Kidd attended the team's morning shootaround but did not talk to reporters, and did not answer questions before the game. The slumping Nets have lost nine in a row.
Asked before the game whether he was disappointed that Kidd went public with his opinions, Nets coach Lawrence Frank said, "I don't personalize it. I'm more disappointed about where we are as a team right now. My job is to get us out of this hole that we've dug ourselves."
Earlier Tuesday, Nets president Rod Thorn said he hadn't talked to Kidd since the remarks were published, and declined to discuss which teams have expressed an interest in the nine-time All-Star. He said he wouldn't be forced into making a deal.
"The reality is we're only looking to make deals that make sense for us," Thorn said. "If every time someone said, 'I want you to trade me,' you acquiesced, then you put yourself in a very vulnerable position because you have a revolving door."
Thorn added that with the development of second-year guard Marcus Williams as Kidd's backup, the Nets would "probably not" require a point guard to be part of a deal for Kidd.
"We feel Marcus Williams has a future here and in the league," he said.
Kidd's agent, Jeffrey Schwartz, did not respond to a phone message Tuesday.
Trade speculation has followed Kidd since last February when the Nets were close to making a deal that would have sent him to the Los Angeles Lakers.
In December, Kidd sat out a game against the New York Knicks with a migraine, a move suspected by some to be a one-day walkout to force a trade or new contract.
At a news conference, Kidd denied those were his motives, saying, "I am having one of my best seasons — why would I want to be asked to be traded? And as a team, we are doing better than last year."
New Jersey was 9-10 at the time. Since then, the team has dropped 16 of 25 games to fall to 18-26.

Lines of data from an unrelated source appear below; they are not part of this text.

import Summits.NavierStokesRegularity.NavierStokesRegularity.Theorems.StrainClockLocalDefs
import Summits.NavierStokesRegularity.NavierStokesRegularity.Theorems.StrainDoorsDefs
import Literature.Analysis.FluidPDE.TimeDependentLinearFlow
import HarnessLib

/-!
# DriftChargedClockInhabitant — EQUALITY CASE of door S40-D1 «DriftChargedSmoothing» (satisfiability certificate, ref3 F2)

P0-40 part 4 of 4: §1–§7 of nsreg-p1 g32's `r38/Sketch41.lean` sha16 7b65a980320147fc (ROUND-38 v1.1 de833dab5ad7c014 §4(b1)):
namespace `…Theorems.StrainDoors.PlanarStrain` (decaying planar strain `u(t,x) = (κt + a₀⁻¹)⁻¹(x₀,−x₁,0)`, Craik–Criminale
pressure; `isClassicalNSSolutionOn`, `fderiv_bound`, `strainQuad_u`, `curl_u`, `strainFeed_u`, `isStrainPenalisedArgmax_origin`,
`eq_of_isStrainPenalisedArgmax`, `totalFeed_eq_of_isStrainPenalisedArgmax`, `driftCharged_hypothesis`, `charged_origin`), then
`driftChargedSmoothing_inhabited`. Statements and proofs byte-identical, order preserved (one-line docstrings ADDED on 12 helper
lemmas for the gate's lint); §0 (`IsStrainPenalisedArgmax`) DROPPED → `import …Theorems.StrainClockLocalDefs` (p667521) per memo
§8; independent of parts 1–3; cut by ns-s29-p2 g5, `--supports stmt-NavierStokesRegularity-0056 --as helper`. Sketch docstring verbatim below.
HONEST FRAME: an explicit infinite-energy EXAMPLE (D1's hypothesis met with equality; its `1/(κt)` term sharp); not a theorem about
NS regularity; items 0056 `NoTypeII`, 10661 and NS regularity are NOT proved; nothing here is a route or a summit statement.
-/


/-!
# Sketch41 — the EQUALITY CASE of door D1 «DriftChargedSmoothing» (nsreg-p1 g32, ROUND-38 addendum):
# a kernel-checked INHABITANT of D1's frame and hypothesis (satisfiability certificate, ref3 F2)

ROUND-38 (Sketch40) proved the forward door D1 `DriftChargedSmoothing`: in S33's blow-up-permitting frame
(classical Navier–Stokes on `[0,T)`, `∇u` bounded on closed sub-slabs, NO velocity bound), if at every exact
`ε`-penalised strain maximiser `(x̄,ē)` charged above the level `ℓ` the TOTAL feed obeys
`H + √ε‖u(x̄)‖q ≤ c q²` (`c < 1`, `κ = 1 − c`), then `(1+ε‖x‖²)⁻¹⟪∇u(t,x)e,e⟫ ≤ ℓ + 6νε/κ + 1/(κ(t−t₀))` on `(t₀,T)`.
The referee's first test of any such conditional criterion (ref3 SCORE-p1-ROUND-36 F2) is SATISFIABILITY: is the
hypothesis met, non-vacuously, by an actual Navier–Stokes flow? This file answers it IN LEAN for D1 (with `t₀ = 0`):

* the decaying planar strain `u(t,x) = a(t)·(x₀, −x₁, 0)`, `a(t) = (κt + a₀⁻¹)⁻¹`, with the Craik–Criminale pressure
  `p(t,x) = −½⟪x, (S′ + S²)(t) x⟫` (`S(t) = a(t)·diag(1,−1,0)`, `S′ = −κa²·diag(1,−1,0)`), is a classical
  Navier–Stokes solution on `[0,T) × ℝ³` for every viscosity (tree: `LinearFlow.isClassicalNSSolutionOn`,
  Craik–Criminale 1986 / Drazin 2002 Ex. 2.19) — `planarStrain_isClassicalNSSolutionOn`;
* its velocity gradient is bounded on `[0,T)` by `a₀‖diag(1,−1,0)‖` — `planarStrain_fderiv_bound`;
* `⟪∇u(t,x)e,e⟫ = a(t)(e₀² − e₁²)`, `curl u ≡ 0`, `H(t,x,e) = a(t)²((1−κ)e₀² + (1+κ)e₁²)` —
  `strainQuad_planarStrain`, `curl_planarStrain`, `strainFeed_planarStrain`;
* the exact `ε`-penalised maximisers are EXACTLY `(0, ±e₀)` (`isStrainPenalisedArgmax_planarStrain_origin`,
  `eq_zero_of_isStrainPenalisedArgmax_planarStrain`), the weighted strain there is `a(t)` (so every level
  `ℓ < a(T⁻) = (κT + a₀⁻¹)⁻¹` is CHARGED at every time), `u(t,0) = 0`, and the total feed is `(1−κ)a² = c·q²`:
  D1's hypothesis holds with EQUALITY — `driftCharged_hypothesis_planarStrain`;
* packaged in D1's binder shapes: `driftChargedSmoothing_inhabited`.

Consequently D1's conclusion at the charged point reads `(κt + a₀⁻¹)⁻¹ ≤ ℓ + 6νε/κ + (κt)⁻¹`: the `1/(κ(t−t₀))` term of
D1 is SHARP (let `a₀ → ∞`, then `ε → 0`, `ℓ → 0`). The flow has unbounded velocity (`‖u(t,x)‖ = a(t)‖(x₀,x₁)‖`), so it
inhabits D1's velocity-free frame but NOT S39-C3's (`‖u‖ ≤ U`) nor A0/D4's (`H¹ ∩ Ḣ^m` Sobolev frame) — those need a
decaying finite-energy instance (ROUND-38 §9, S-lane kit item).

HONEST LABEL: an example, not a theorem about Navier–Stokes regularity; infinite energy, outside every Clay class.
WHAT THIS IS NOT: items 0056 / 10661 are not touched; no Literature fact is a hypothesis; nothing here is a route.
§0 re-declares `IsStrainPenalisedArgmax` verbatim from Sketch39/40 (P0-39 pending) — drop on landing.
-/

set_option linter.dupNamespace false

Kidd is under contract through the end of next season and will make $19.7 million this year and $21.3 million next year.
Kidd was acquired in a trade with Phoenix in 2001 and led the Nets to the NBA finals in 2002 and 2003. But his six-plus seasons have been tinged with off-court controversy.
His wife, Joumana, and their young son were subjected to taunts at Boston Garden in 2002 stemming from charges that he struck her in 2001 while playing for the Suns. Kidd was fined and underwent anger counseling.
Last year, both spouses filed restraining orders claiming physical abuse, and Joumana Kidd claimed in divorce papers that her husband cheated on her throughout their 10-year marriage.
In December, a 23-year-old model filed a lawsuit accusing Kidd of groping and threatening her at a Manhattan nightclub in October.
Those distractions have not affected Kidd on the court, according to Frank.
"One thing that is unique about Jason is his ability to separate anything else that goes on and, once he steps between those lines, give his best effort," Frank said. "He's proven that since he's been here as he's dealt with different things."
The Nets' lackluster play and Kidd's apparent dissatisfaction haven't stopped him from steadily moving up the NBA's all-time records lists.
He leads the league in triple-doubles this season with 11 and has 98 for his career, third behind Oscar Robertson and Magic Johnson. He passed Johnson for fourth place on the career list for rebounds by a guard earlier this month, and became the sixth player to reach 9,000 assists.